Training and inference code for audio generation models

Install

The library can be installed from PyPI with:

$ pip install stable-audio-tools

To run the training scripts or inference code, you'll want to clone this repository, navigate to the root, and run:

$ pip install .

Requirements

Requires PyTorch 2.0 or later for Flash Attention support

Development for the repo is done in Python 3.8.10

Training

Prerequisites

Before starting your training run, you'll need a model config file, as well as a dataset config file. For more information about those, refer to the Configurations section below

The training code also requires a Weights & Biases account to log the training outputs and demos. Create an account and log in with:

$ wandb login

Start training

To start a training run, run the train.py script in the repo root with:

$ python3 ./train.py --dataset-config /path/to/dataset/config --model-config /path/to/model/config --name harmonai_train

The --name parameter will set the project name for your Weights and Biases run.

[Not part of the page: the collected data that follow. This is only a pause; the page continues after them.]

/-- **(L3)** `Q₂ ≤ Q₁` when `σ = 32(r+1)(r+3)²`, `r ≥ 1`, `rn ≥ 2`. [folklore] -/
theorem Qtwo_le_Qone (hD : 0 < D) (hr : 1 ≤ r) (hσ : σ = 32 * (r + 1) * (r + 3) ^ 2)
    (hrn : 2 ≤ r * n) : Qtwo r D σ n ≤ Qone r D σ n := by
  have hD' : (1 : ℝ) ≤ D := by exact_mod_cast hD
  have hr' : (1 : ℝ) ≤ r := by exact_mod_cast hr
  have hrn' : (2 : ℝ) ≤ (r : ℝ) * n := by exact_mod_cast hrn
  set lam := 32 * (r + 1) * (r + 3) with hlam
  have hσ' : σ = (r + 3) * lam := by rw [hσ, hlam]; ring
  have hlam4 : 4 ≤ lam := by rw [hlam]; nlinarith
  -- `θ^σ ≤ (1/2)^λ ≤ 1/λ²`
  have hθ : theta1 r ^ σ ≤ (1 / 2) ^ lam := by
    rw [hσ', pow_mul]
    exact pow_le_pow_left₀ (pow_nonneg (theta1_pos r).le _) (theta1_pow_le_half r) lam
  have hpow : ((lam : ℕ) : ℝ) ^ 2 * (1 / 2 : ℝ) ^ lam ≤ 1 := by
    have h1 : ((lam ^ 2 : ℕ) : ℝ) ≤ ((2 ^ lam : ℕ) : ℝ) := by exact_mod_cast sq_le_two_pow hlam4
    push_cast at h1
    rw [div_pow, one_pow, ← div_eq_mul_one_div, div_le_one (by positivity)]
    exact h1
  -- compare
  unfold Qtwo Qone
  rw [Lnum]
  have hσR : (σ : ℝ) = (r + 3) * lam := by rw [hσ']; push_cast; ring
  have hlamR : (lam : ℝ) = 32 * (r + 1) * (r + 3) := by rw [hlam]; push_cast; ring
  rw [le_div_iff₀ (by rw [hσR]; positivity)]
  have hn1 : 1 ≤ n := Nat.pos_of_ne_zero (by rintro rfl; simp at hrn)
  have hn' : (1 : ℝ) ≤ n := by exact_mod_cast hn1
  have hDn : (1 : ℝ) ≤ (D : ℝ) * n := one_le_mul_of_one_le_of_one_le hD' hn'
  have hA : (((2 * r + 1) * D * n + 1 : ℕ) : ℝ) ≤ (2 * r + 2) * D * n := by
    push_cast; nlinarith
  -- `2 A θ^σ · 4σ ≤ 8 (2r+2) D n (r+3) λ (1/2)^λ ≤ D r n / 2 ≤ D (rn - 1)` using λ²(1/2)^λ ≤ 1
  have hθ' : 0 ≤ theta1 r ^ σ := pow_nonneg (theta1_pos r).le _
  calc 2 * (((2 * r + 1) * D * n + 1 : ℕ) : ℝ) * theta1 r ^ σ * (4 * σ)
      ≤ 2 * ((2 * r + 2) * D * n) * (1 / 2 : ℝ) ^ lam * (4 * ((r + 3) * lam)) := by
        rw [hσR]; gcongr
    _ = (D : ℝ) * n * (16 * (r + 1) * (r + 3)) * ((lam : ℝ) * (1 / 2 : ℝ) ^ lam) := by ring
    _ = (D : ℝ) * n * (1 / 2) * (((lam : ℕ) : ℝ) ^ 2 * (1 / 2 : ℝ) ^ lam) := by
        rw [hlamR]; ring
    _ ≤ (D : ℝ) * n * (1 / 2) * 1 := by gcongr
    _ ≤ (D : ℝ) * ((r : ℝ) * n - 1) := by
        have hnr : (n : ℝ) ≤ (r : ℝ) * n := le_mul_of_one_le_left (by positivity) hr'
        nlinarith [mul_nonneg (by linarith : (0:ℝ) ≤ (D:ℝ)) (by linarith : (0:ℝ) ≤ (r:ℝ) * n / 2 - 1),
          mul_le_mul_of_nonneg_left hnr (by linarith : (0:ℝ) ≤ (D:ℝ))]

/-- **(L4)** For `1 ≤ q ≤ q₀` and `2 q₀ ≤ (2r+1) D n · ((r-1)/(r+1))^σ`: `2 ≤ ρ_q`. [folklore] -/
theorem two_le_rho (hD : 0 < D) (hS : s + 1 = D * σ) (hr : 1 ≤ r) (hn : 1 ≤ n) {q q₀ : ℕ}
    (hq : 1 ≤ q) (hq0 : q ≤ q₀)
    (h : 2 * (q₀ : ℝ) ≤ (2 * r + 1) * D * n * (((r : ℝ) - 1) / ((r : ℝ) + 1)) ^ σ) :
    2 ≤ rho r D s n q := by
  have hb := rho_ge (σ := σ) hD hS hr hn hq hq0
  refine le_trans ?_ hb
  have hq0pos : (0 : ℝ) < q₀ := by
    have : (1 : ℝ) ≤ q := by exact_mod_cast hq
    have : (q : ℝ) ≤ q₀ := by exact_mod_cast hq0
    linarith
  rw [div_mul_eq_mul_div, le_div_iff₀ hq0pos]
  have hA : (2 * (r : ℝ) + 1) * D * n ≤ ((Lnum r D n + 1 : ℕ) : ℝ) := by
    rw [Lnum]; push_cast; linarith
  have hπ : 0 ≤ (((r : ℝ) - 1) / ((r : ℝ) + 1)) ^ σ := by
    apply pow_nonneg; apply div_nonneg <;> [linarith [(show (1:ℝ) ≤ r by exact_mod_cast hr)]; positivity]
  nlinarith [mul_le_mul_of_nonneg_right hA hπ]

end Params

/-! ### The mode and unimodality -/

/-- The residue-class sums `r_{n,j} = ∑_k u_{kD+j}`. [cite: FischlerSprangZudilin2019, §4 (r_{n,j} = ∑_k c_{k,j})] -/
def classSum (r D s n j : ℕ) : ℝ := ∑' k : ℕ, useq r D s n (k * D + j)

section Assembly

variable {r D s σ n : ℕ}

/-- `θ₁^σ ≤ 1/2` for `σ = 32(r+1)(r+3)²`. [folklore] -/
theorem theta1_pow_sigma_le (hσ : σ = 32 * (r + 1) * (r + 3) ^ 2) : theta1 r ^ σ ≤ 1 / 2 := by
  have e : σ = (r + 3) * (32 * (r + 1) * (r + 3)) := by rw [hσ]; ring
  rw [e, pow_mul]
  calc (theta1 r ^ (r + 3)) ^ (32 * (r + 1) * (r + 3)) ≤ (1 / 2 : ℝ) ^ (32 * (r + 1) * (r + 3)) :=
        pow_le_pow_left₀ (pow_nonneg (theta1_pos r).le _) (theta1_pow_le_half r) _
    _ ≤ (1 / 2 : ℝ) ^ 1 := pow_le_pow_of_le_one (by norm_num) (by norm_num) (by nlinarith)
    _ = 1 / 2 := pow_one _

Training wrappers and model unwrapping

stable-audio-tools uses PyTorch Lightning to facilitate multi-GPU and multi-node training.

When a model is being trained, it is wrapped in a "training wrapper", which is a pl.LightningModule that contains all of the relevant objects needed only for training. That includes things like discriminators for autoencoders, EMA copies of models, and all of the optimizer states.

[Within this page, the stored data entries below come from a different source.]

/-- **`R(z, conj w; c̃)` is holomorphic in `w ∈ D₂ = conj⁻¹ D₁`** for `z ∈ D⁺` (`D₁ ⊆ D⁺` open; Schwarz reflection ★ `differentiableOn_conj_comp_conj` for `conj(c̃(conj w))`).
[cite: MoeglinWaldspurger1995, IV.3.12] -/
theorem differentiableOn_fourTerm_snd_conj_on {D₁ : Set ℂ} (hD₁ : IsOpen D₁) (hD₁sub : D₁ ⊆ {z : ℂ | 1 < z.re ∧ 0 < z.im}) {T cμ K κ m : ℝ} (hT : 0 < T) (φ₀ : ℂ) {c : ℂ → ℂ} (hc : DifferentiableOn ℂ c D₁) {z : ℂ} (hz : z ∈ {z : ℂ | 1 < z.re ∧ 0 < z.im}) :
    DifferentiableOn ℂ (fun w : ℂ =>
      ((cμ : ℝ) : ℂ) * (((K : ℝ) : ℂ) *
        ((((T : ℝ) : ℂ) ^ (z + w - 2) / (z + w - 2)) * (((κ : ℝ) : ℂ) * (((m : ℝ) : ℂ) * (φ₀ * conj φ₀)))
          + (((T : ℝ) : ℂ) ^ (z - w) / (z - w)) * (((κ : ℝ) : ℂ) * (((m : ℝ) : ℂ) * (φ₀ * conj (c (conj w) * φ₀))))
          - (((T : ℝ) : ℂ) ^ (-(z - w)) / (z - w)) * (((κ : ℝ) : ℂ) * (((m : ℝ) : ℂ) * (c z * φ₀ * conj φ₀)))
          - (((T : ℝ) : ℂ) ^ (-(z + w - 2)) / (z + w - 2)) * (((κ : ℝ) : ℂ) * (((m : ℝ) : ℂ) * (c z * φ₀ * conj (c (conj w) * φ₀))))))) {w : ℂ | conj w ∈ D₁} := by
  have hT0 : ((T : ℝ) : ℂ) ≠ 0 := Complex.ofReal_ne_zero.2 hT.ne'
  have hne : ∀ w ∈ {w : ℂ | conj w ∈ D₁}, z + w - 2 ≠ 0 ∧ z - w ≠ 0 := fun w hw => add_sub_two_ne_zero_and_sub_ne_zero hz (conj_mem_lower_of_mem hD₁sub hw)
  have hs₁ : DifferentiableOn ℂ (fun w : ℂ => z + w - 2) {w : ℂ | conj w ∈ D₁} := ((differentiableOn_const z).add differentiableOn_id).sub_const _
  have hs₂ : DifferentiableOn ℂ (fun w : ℂ => z - w) {w : ℂ | conj w ∈ D₁} := (differentiableOn_const z).sub differentiableOn_id
  have e₁ : DifferentiableOn ℂ (fun w : ℂ => ((T : ℝ) : ℂ) ^ (z + w - 2) / (z + w - 2)) {w : ℂ | conj w ∈ D₁} :=
    (hs₁.const_cpow (Or.inl hT0)).div hs₁ fun w hw => (hne w hw).1
  have e₂ : DifferentiableOn ℂ (fun w : ℂ => ((T : ℝ) : ℂ) ^ (z - w) / (z - w)) {w : ℂ | conj w ∈ D₁} :=
    (hs₂.const_cpow (Or.inl hT0)).div hs₂ fun w hw => (hne w hw).2
  have e₃ : DifferentiableOn ℂ (fun w : ℂ => ((T : ℝ) : ℂ) ^ (-(z - w)) / (z - w)) {w : ℂ | conj w ∈ D₁} :=
    (hs₂.neg.const_cpow (Or.inl hT0)).div hs₂ fun w hw => (hne w hw).2
  have e₄ : DifferentiableOn ℂ (fun w : ℂ => ((T : ℝ) : ℂ) ^ (-(z + w - 2)) / (z + w - 2)) {w : ℂ | conj w ∈ D₁} :=
    (hs₁.neg.const_cpow (Or.inl hT0)).div hs₁ fun w hw => (hne w hw).1
  -- the reflected scalar `w ↦ conj (c̃ (conj w) · φ₀)` is holomorphic on `D⁻`
  have hcs : DifferentiableOn ℂ (fun w : ℂ => conj (c (conj w) * φ₀)) {w : ℂ | conj w ∈ D₁} := by
    have h' : DifferentiableOn ℂ (fun w : ℂ => conj (c (conj w)) * conj φ₀) {w : ℂ | conj w ∈ D₁} := (differentiableOn_conj_comp_conj hD₁ hc).mul_const _
    refine h'.congr fun w _ => ?_
    rw [map_mul]
  exact (((((e₁.mul_const _).add (e₂.mul ((hcs.const_mul _).const_mul _ |>.const_mul _))).sub (e₃.mul_const _)).sub
    (e₄.mul ((hcs.const_mul _).const_mul _ |>.const_mul _))).const_mul _).const_mul _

The checkpoint files created during training include this training wrapper, which greatly increases the size of the checkpoint file.

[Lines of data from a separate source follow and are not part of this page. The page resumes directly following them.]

import Summits.Ventures.Crystal3D.Theorems.StickyWulffConstantCoaxialWallLawInPlaneRunEnds
import HarnessLib

/-!
# In-plane run ends of the TOP grain in the two-slab cell: located counts (all fillings), mirror of `…InPlaneRunEnds`

HONEST FRAMING. Part of the venture `Summits/Ventures/Crystal3D` (cell `crystal3d-full`), helper
`--supports` the crux `CoaxialWallLaw` (stmt-Ventures-19481, `route-Ventures-StickyWulffConstant`),
REGISTERED line `WallLedgerF` (planner cf-p1 gen 16), open stub `stub_coaxialTwoSlabAdhesion`.
RUNG CREDIT ONLY; F-C1 not moved.  The mirror image (`z ↦ h − z`, grains swapped) of
`…CoaxialWallLawInPlaneRunEnds`: runs of the TOP grain `Λ₂ = A₂·Λ₀ + t₂` rooted in the inner top sample and
followed DOWNWARDS along a non-ascending slot `d = A₂ u` that is a period of `Λ₁`; their ends `e ∈ X ∩ Λ₂ ∖ Λ₁`,
`e + d ∉ X`, located in the same payer window `−R₀ − 2 ≤ e₂ ≤ h + R₀ + 2`.  Used by the two-sided layered /
off-site laws (both grains' rows end at the risers: the charge doubles).

* `card_inPlane_runEnds_top_ge_tops` — located ends `≥ #{tops of the inner top sample off Λ₁} − 72 R₀ ρ`
  (`card_runTops_le`; an end above the payer window would have its successor in `P₂`; an end off `Λ₁` below it is
  sealed out of the bottom clamp, `sealing_below`; two rim shells).
* `card_inPlane_runEnds_top_ge_of_disjoint` — `Λ₁ ∩ Λ₂ = ∅`: `≥ √2 |⟪d, e₃⟫| π (ρ − 1)² − 10 √2 π (ρ − 1) − 72 R₀ ρ`.
* `card_inPlane_runEnds_top_ge_of_shift` — a unit `g` with `Λ₂ ± g = Λ₂`, `x + g, x + 2g ∉ Λ₁` for `x ∈ Λ₁`
  (twins): `≥ (2/3)(√2 |⟪d, e₃⟫| π (ρ − 2)² − 10 √2 π (ρ − 2)) − 72 R₀ ρ` (`…TwoThirds`).

WHAT THIS IS NOT: no deficiency is claimed here; F-C1 not moved.
-/

noncomputable section

namespace Summit.Ventures.Crystal3D.Theorems

open Summit.Ventures.Crystal3D Finset
open Literature.MathematicalPhysics.StatisticalMechanics (fccStacking)
open scoped InnerProductSpace

open scoped Classical in
/-- **Located in-plane run ends OF THE TOP GRAIN are at least the off-`Λ₁` tops of the inner top sample.**  See the
module docstring.  `P'` is the inner top sample `Λ₂ ∩ {h + R₀ + 1 ≤ p₂ ≤ h + 2R₀ − 1, lateral ≤ (ρ − 1)²}`. -/
theorem card_inPlane_runEnds_top_ge_tops
    (A₁ : EuclideanSpace ℝ (Fin 3) ≃ₗᵢ[ℝ] EuclideanSpace ℝ (Fin 3)) (t₁ : EuclideanSpace ℝ (Fin 3))
    (A₂ : EuclideanSpace ℝ (Fin 3) ≃ₗᵢ[ℝ] EuclideanSpace ℝ (Fin 3)) (t₂ : EuclideanSpace ℝ (Fin 3))
    (X P₁ P₂ P' : Finset (EuclideanSpace ℝ (Fin 3))) (R₀ h ρ : ℝ) (hR₀ : 3 ≤ R₀) (hρ : R₀ ≤ ρ)
    (hX : ∀ p ∈ X, ∀ q ∈ X, p ≠ q → 1 ≤ dist p q)
    (hcell : ∀ p ∈ X, -(2 * R₀) ≤ p 2 ∧ p 2 ≤ h + 2 * R₀ ∧ p 0 ^ 2 + p 1 ^ 2 ≤ ρ ^ 2)
    (hP₁X : P₁ ⊆ X) (hP₂X : P₂ ⊆ X)
    (hP₁ : ∀ p, p ∈ P₁ ↔ (p ∈ (fun q => A₁ q + t₁) '' fccStacking 1 (Real.sqrt (2 / 3)) ∧
      -(2 * R₀) ≤ p 2 ∧ p 2 ≤ -R₀ ∧ p 0 ^ 2 + p 1 ^ 2 ≤ ρ ^ 2))
    (hP₂ : ∀ p, p ∈ P₂ ↔ (p ∈ (fun q => A₂ q + t₂) '' fccStacking 1 (Real.sqrt (2 / 3)) ∧
      h + R₀ ≤ p 2 ∧ p 2 ≤ h + 2 * R₀ ∧ p 0 ^ 2 + p 1 ^ 2 ≤ ρ ^ 2))
    (hP' : ∀ p, p ∈ P' ↔ (p ∈ (fun q => A₂ q + t₂) '' fccStacking 1 (Real.sqrt (2 / 3)) ∧
      h + R₀ + 1 ≤ p 2 ∧ p 2 ≤ h + 2 * R₀ - 1 ∧ p 0 ^ 2 + p 1 ^ 2 ≤ (ρ - 1) ^ 2))
    {u : EuclideanSpace ℝ (Fin 3)} (hu : u ∈ fccSlots)
    (hdown : ⟪A₂ u, EuclideanSpace.single (2 : Fin 3) (1 : ℝ)⟫_ℝ ≤ 0)
    (hinv₁ : ∀ x, x ∈ (fun q => A₁ q + t₁) '' fccStacking 1 (Real.sqrt (2 / 3)) →
      x + A₂ u ∈ (fun q => A₁ q + t₁) '' fccStacking 1 (Real.sqrt (2 / 3)) ∧
      x - A₂ u ∈ (fun q => A₁ q + t₁) '' fccStacking 1 (Real.sqrt (2 / 3))) :
    ((((P'.filter fun p => p + A₂ u ∉ P').filter fun p =>
        p ∉ (fun q => A₁ q + t₁) '' fccStacking 1 (Real.sqrt (2 / 3))).card : ℕ) : ℝ) - 72 * R₀ * ρ ≤
      ((X.filter fun e => e ∈ (fun q => A₂ q + t₂) '' fccStacking 1 (Real.sqrt (2 / 3)) ∧
        e ∉ (fun q => A₁ q + t₁) '' fccStacking 1 (Real.sqrt (2 / 3)) ∧
        e + A₂ u ∉ X ∧ -R₀ - 2 ≤ e 2 ∧ e 2 ≤ h + R₀ + 2).card : ℝ) := by
  set e₃ : EuclideanSpace ℝ (Fin 3) := EuclideanSpace.single (2 : Fin 3) (1 : ℝ) with he₃
  set Λ₁ := (fun q => A₁ q + t₁) '' fccStacking 1 (Real.sqrt (2 / 3)) with hΛ₁
  set Λ₂ := (fun q => A₂ q + t₂) '' fccStacking 1 (Real.sqrt (2 / 3)) with hΛ₂
  set d : EuclideanSpace ℝ (Fin 3) := A₂ u with hd
  have hρ1 : (1 : ℝ) ≤ ρ := by linarith
  have hρ2 : (2 : ℝ) ≤ ρ := by linarith
  have huΛ : u ∈ fccStacking 1 (Real.sqrt (2 / 3)) := mem_fcc_of_mem_fccSlots hu
  have hd1 : ‖d‖ = 1 := by rw [hd, LinearIsometryEquiv.norm_map, norm_eq_one_of_mem_fccSlots hu]
  have hd0 : d ≠ 0 := by
    intro h0; rw [h0, norm_zero] at hd1; norm_num at hd1
  have hd2 : d 2 = ⟪A₂ u, e₃⟫_ℝ := apply_two_eq_inner_e₃ _
  have hd2le : -1 ≤ d 2 := by
    have := abs_inner_slot_le_one A₂ hu
    rw [hd2]; exact (neg_le_neg this).trans (neg_abs_le _)
  have hd2np : d 2 ≤ 0 := by rw [hd2]; exact hdown
  -- off `Λ₁` is constant along `d`
  have hN : ∀ q, q ∉ Λ₁ ↔ q + d ∉ Λ₁ := by
    intro q
    constructor
    · intro hq hq'
      have := (hinv₁ (q + d) hq').2
      rw [add_sub_cancel_right] at this
      exact hq this
    · intro hq hq'
      exact hq (hinv₁ q hq').1
  -- the off-`Λ₁` part of the inner sample
  set P'N := P'.filter fun p => p ∉ Λ₁ with hP'N
  have hP'P₂ : P' ⊆ P₂ := by
    intro p hp
    obtain ⟨hΛ, h1, h2, h3⟩ := (hP' p).1 hp
    have hρ0 : (0 : ℝ) ≤ ρ - 1 := by linarith
    exact (hP₂ p).2 ⟨hΛ, by linarith, by linarith, by nlinarith⟩
  have hP'NX : P'N ⊆ X := (filter_subset _ _).trans (hP'P₂.trans hP₂X)
  have hconvP' := runConvex_clampedSample A₂ t₂ (h + R₀ + 1) (h + 2 * R₀ - 1) (ρ - 1) (by linarith) P' hP' huΛ
  have hconvN : ∀ p ∈ P'N, ∀ D : ℕ, p + ((D : ℕ) : ℝ) • d ∈ P'N → ∀ k : ℕ, k ≤ D →
      p + ((k : ℕ) : ℝ) • d ∈ P'N := by
    intro p hp D hD k hk
    rw [hP'N, mem_filter] at hp hD ⊢
    exact ⟨hconvP' p hp.1 D hD.1 k hk, (pred_add_nsmul_iff (N := fun q => q ∉ Λ₁) hN p k).2 hp.2⟩
  -- run tops of `P'N` inject into run ends of `X` on forward rays
  have h1 := card_runTops_le X P'N d hd0 hP'NX hconvN
  -- the `N`-tops of `P'` are tops of `P'N`
  have h0 : ((P'.filter fun p => p + d ∉ P').filter fun p => p ∉ Λ₁) ⊆ P'N.filter fun p => p + d ∉ P'N := by
    intro p hp
    rw [mem_filter, mem_filter] at hp
    rw [mem_filter, hP'N, mem_filter, mem_filter]
    exact ⟨⟨hp.1.1, hp.2⟩, fun h' => hp.1.2 h'.1⟩
  -- locate the run ends
  set ENDS := X.filter fun e => e ∈ Λ₂ ∧ e ∉ Λ₁ ∧ e + d ∉ X ∧ -R₀ - 2 ≤ e 2 ∧ e 2 ≤ h + R₀ + 2
    with hENDS
  set RIMlo := X.filter fun x => -(2 * R₀) ≤ x 2 ∧ x 2 ≤ -R₀ - 2 ∧ (ρ - 1) ^ 2 < x 0 ^ 2 + x 1 ^ 2 ∧
    x 0 ^ 2 + x 1 ^ 2 ≤ ρ ^ 2 with hRIMlo
  set RIMhi := X.filter fun x => h + R₀ + 2 ≤ x 2 ∧ x 2 ≤ h + 2 * R₀ ∧ (ρ - 1) ^ 2 < x 0 ^ 2 + x 1 ^ 2 ∧
    x 0 ^ 2 + x 1 ^ 2 ≤ ρ ^ 2 with hRIMhi
  have hsplit : (X.filter fun q => q + d ∉ X ∧ ∃ p ∈ P'N, ∃ m : ℕ, q = p + ((m : ℕ) : ℝ) • d) ⊆
      ENDS ∪ RIMlo ∪ RIMhi := by
    intro q hq
    rw [mem_filter] at hq
    obtain ⟨hqX, hqd, p, hp, m, hqpm⟩ := hq
    rw [hP'N, mem_filter] at hp
    obtain ⟨hpP', hpN⟩ := hp
    have hpΛ₂ : p ∈ Λ₂ := ((hP' p).1 hpP').1
    have hqΛ₂ : q ∈ Λ₂ := by rw [hqpm]; exact movedFcc_add_nsmul_site_mem A₂ t₂ hpΛ₂ huΛ m
    have hqN : q ∉ Λ₁ := by rw [hqpm]; exact (pred_add_nsmul_iff (N := fun q => q ∉ Λ₁) hN p m).2 hpN
    have hqP₁ : q ∉ P₁ := fun h' => hqN ((hP₁ q).1 h').1
    obtain ⟨hqz1, hqz2, hqlat⟩ := hcell q hqX
    by_cases hhi : h + R₀ + 2 < q 2
    · -- the successor would be a ball of `P₂` unless `q` is on the rim
      refine mem_union_right _ ?_
      rw [hRIMhi, mem_filter]
      refine ⟨hqX, hhi.le, hqz2, ?_, hqlat⟩
      by_contra hr
      push Not at hr
      have hlat' : (q + d) 0 ^ 2 + (q + d) 1 ^ 2 ≤ ρ ^ 2 := by
        have := lateral_sq_le_of_dist_le_one (y := q + d) (q := q) (r := ρ - 1) (by linarith) hr
          (by rw [dist_eq_norm, add_sub_cancel_left, hd1])
        rwa [sub_add_cancel] at this
      have hqdΛ₂ : q + d ∈ Λ₂ := movedFcc_add_site_mem A₂ t₂ hqΛ₂ huΛ
      have h2' : (q + d) 2 = q 2 + d 2 := by simp
      have hqdP₂ : q + d ∈ P₂ := (hP₂ _).2 ⟨hqdΛ₂, by rw [h2']; linarith, by rw [h2']; linarith, hlat'⟩
      exact hqd (hP₂X hqdP₂)
    by_cases hlo : q 2 < -R₀ - 2
    · refine mem_union_left _ (mem_union_right _ ?_)
      rw [hRIMlo, mem_filter]
      refine ⟨hqX, hqz1, hlo.le, ?_, hqlat⟩
      by_contra hr
      push Not at hr
      exact sealing_below A₁ t₁ (-(2 * R₀)) (-R₀) ρ hρ1 X P₁ hX hP₁X hP₁ q hqX hqP₁ hqz1 (by linarith) hr
    · push Not at hlo hhi
      refine mem_union_left _ (mem_union_left _ ?_)
      rw [hENDS, mem_filter]
      exact ⟨hqX, hqΛ₂, hqN, hqd, hlo, hhi⟩
  have hRIMlo_le : (RIMlo.card : ℝ) ≤ 36 * R₀ * ρ := by
    have h1 := card_rim_window_le X (-(2 * R₀)) (-R₀ - 2) ρ (by linarith) hρ2 hX RIMlo
      (filter_subset _ _) (fun p hp => (mem_filter.1 hp).2)
    have e : 6 * (-R₀ - 2 - -(2 * R₀) + 2) * (6 * ρ - 3) = 36 * R₀ * ρ - 18 * R₀ := by ring
    rw [e] at h1
    have : (0 : ℝ) ≤ 18 * R₀ := by linarith
    linarith
  have hRIMhi_le : (RIMhi.card : ℝ) ≤ 36 * R₀ * ρ := by
    have h1 := card_rim_window_le X (h + R₀ + 2) (h + 2 * R₀) ρ (by linarith) hρ2 hX RIMhi
      (filter_subset _ _) (fun p hp => (mem_filter.1 hp).2)
    have e : 6 * (h + 2 * R₀ - (h + R₀ + 2) + 2) * (6 * ρ - 3) = 36 * R₀ * ρ - 18 * R₀ := by ring
    rw [e] at h1
    have : (0 : ℝ) ≤ 18 * R₀ := by linarith
    linarith
  have hcard : ((P'.filter fun p => p + d ∉ P').filter fun p => p ∉ Λ₁).card ≤
      ENDS.card + RIMlo.card + RIMhi.card := by
    calc ((P'.filter fun p => p + d ∉ P').filter fun p => p ∉ Λ₁).card
        ≤ (P'N.filter fun p => p + d ∉ P'N).card := card_le_card h0
      _ ≤ (X.filter fun q => q + d ∉ X ∧ ∃ p ∈ P'N, ∃ m : ℕ, q = p + ((m : ℕ) : ℝ) • d).card := by
          convert h1 using 3
      _ ≤ (ENDS ∪ RIMlo ∪ RIMhi).card := card_le_card hsplit
      _ ≤ (ENDS ∪ RIMlo).card + RIMhi.card := card_union_le _ _
      _ ≤ ENDS.card + RIMlo.card + RIMhi.card := by
          have := card_union_le ENDS RIMlo; omega
  have hcard' : (((P'.filter fun p => p + d ∉ P').filter fun p => p ∉ Λ₁).card : ℝ) ≤
      (ENDS.card : ℝ) + (RIMlo.card : ℝ) + (RIMhi.card : ℝ) := by exact_mod_cast hcard
  linarith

unwrap_model.py in the repo root will take in a wrapped model checkpoint and save a new checkpoint file including only the model itself.

That can be run with from the repo root with:

$ python3 ./unwrap_model.py --model-config /path/to/model/config --ckpt-path /path/to/wrapped/ckpt --name model_unwrap

Unwrapped model checkpoints are required for:

  • Inference scripts
  • Using a model as a pretransform for another model (e.g. using an autoencoder model for latent diffusion)
  • Fine-tuning a pre-trained model with a modified configuration (i.e. partial initialization)

Fine-tuning

Fine-tuning a model involves continuning a training run from a pre-trained checkpoint.

To continue a training run from a wrapped model checkpoint, you can pass in the checkpoint path to train.py with the --ckpt-path flag.

To start a fresh training run using a pre-trained unwrapped model, you can pass in the unwrapped checkpoint to train.py with the --pretrained-ckpt-path flag.

Additional training flags

Additional optional flags for train.py include:

  • --config-file
    • The path to the defaults.ini file in the repo root, required if running train.py from a directory other than the repo root
  • --pretransform-ckpt-path
    • Used in various model types such as latent diffusion models to load a pre-trained autoencoder. Requires an unwrapped model checkpoint.
  • --save-dir
    • The directory in which to save the model checkpoints
  • --checkpoint-every
    • The number of steps between saved checkpoints.
    • Default: 10000
  • --batch-size
    • Number of samples per-GPU during training. Should be set as large as your GPU VRAM will allow.
    • Default: 8
  • --num-gpus
    • Number of GPUs per-node to use for training
    • Default: 1
  • --num-nodes
    • Number of GPU nodes being used for training
    • Default: 1
  • --accum-batches
    • Enables and sets the number of batches for gradient batch accumulation. Useful for increasing effective batch size when training on smaller GPUs.
  • --strategy
    • Multi-GPU strategy for distributed training. Setting to deepspeed will enable DeepSpeed ZeRO Stage 2.
    • Default: ddp if --num_gpus > 1, else None
  • --precision
    • floating-point precision to use during training
    • Default: 16
  • --num-workers
    • Number of CPU workers used by the data loader
  • --seed
    • RNG seed for PyTorch, helps with deterministic training

Configurations

Training and inference code for stable-audio-tools is based around JSON configuration files that define model hyperparameters, training settings, and information about your training dataset.

Model config

The model config file defines all of the information needed to load a model for training or inference. It also contains the training configuration needed to fine-tune a model or train from scratch.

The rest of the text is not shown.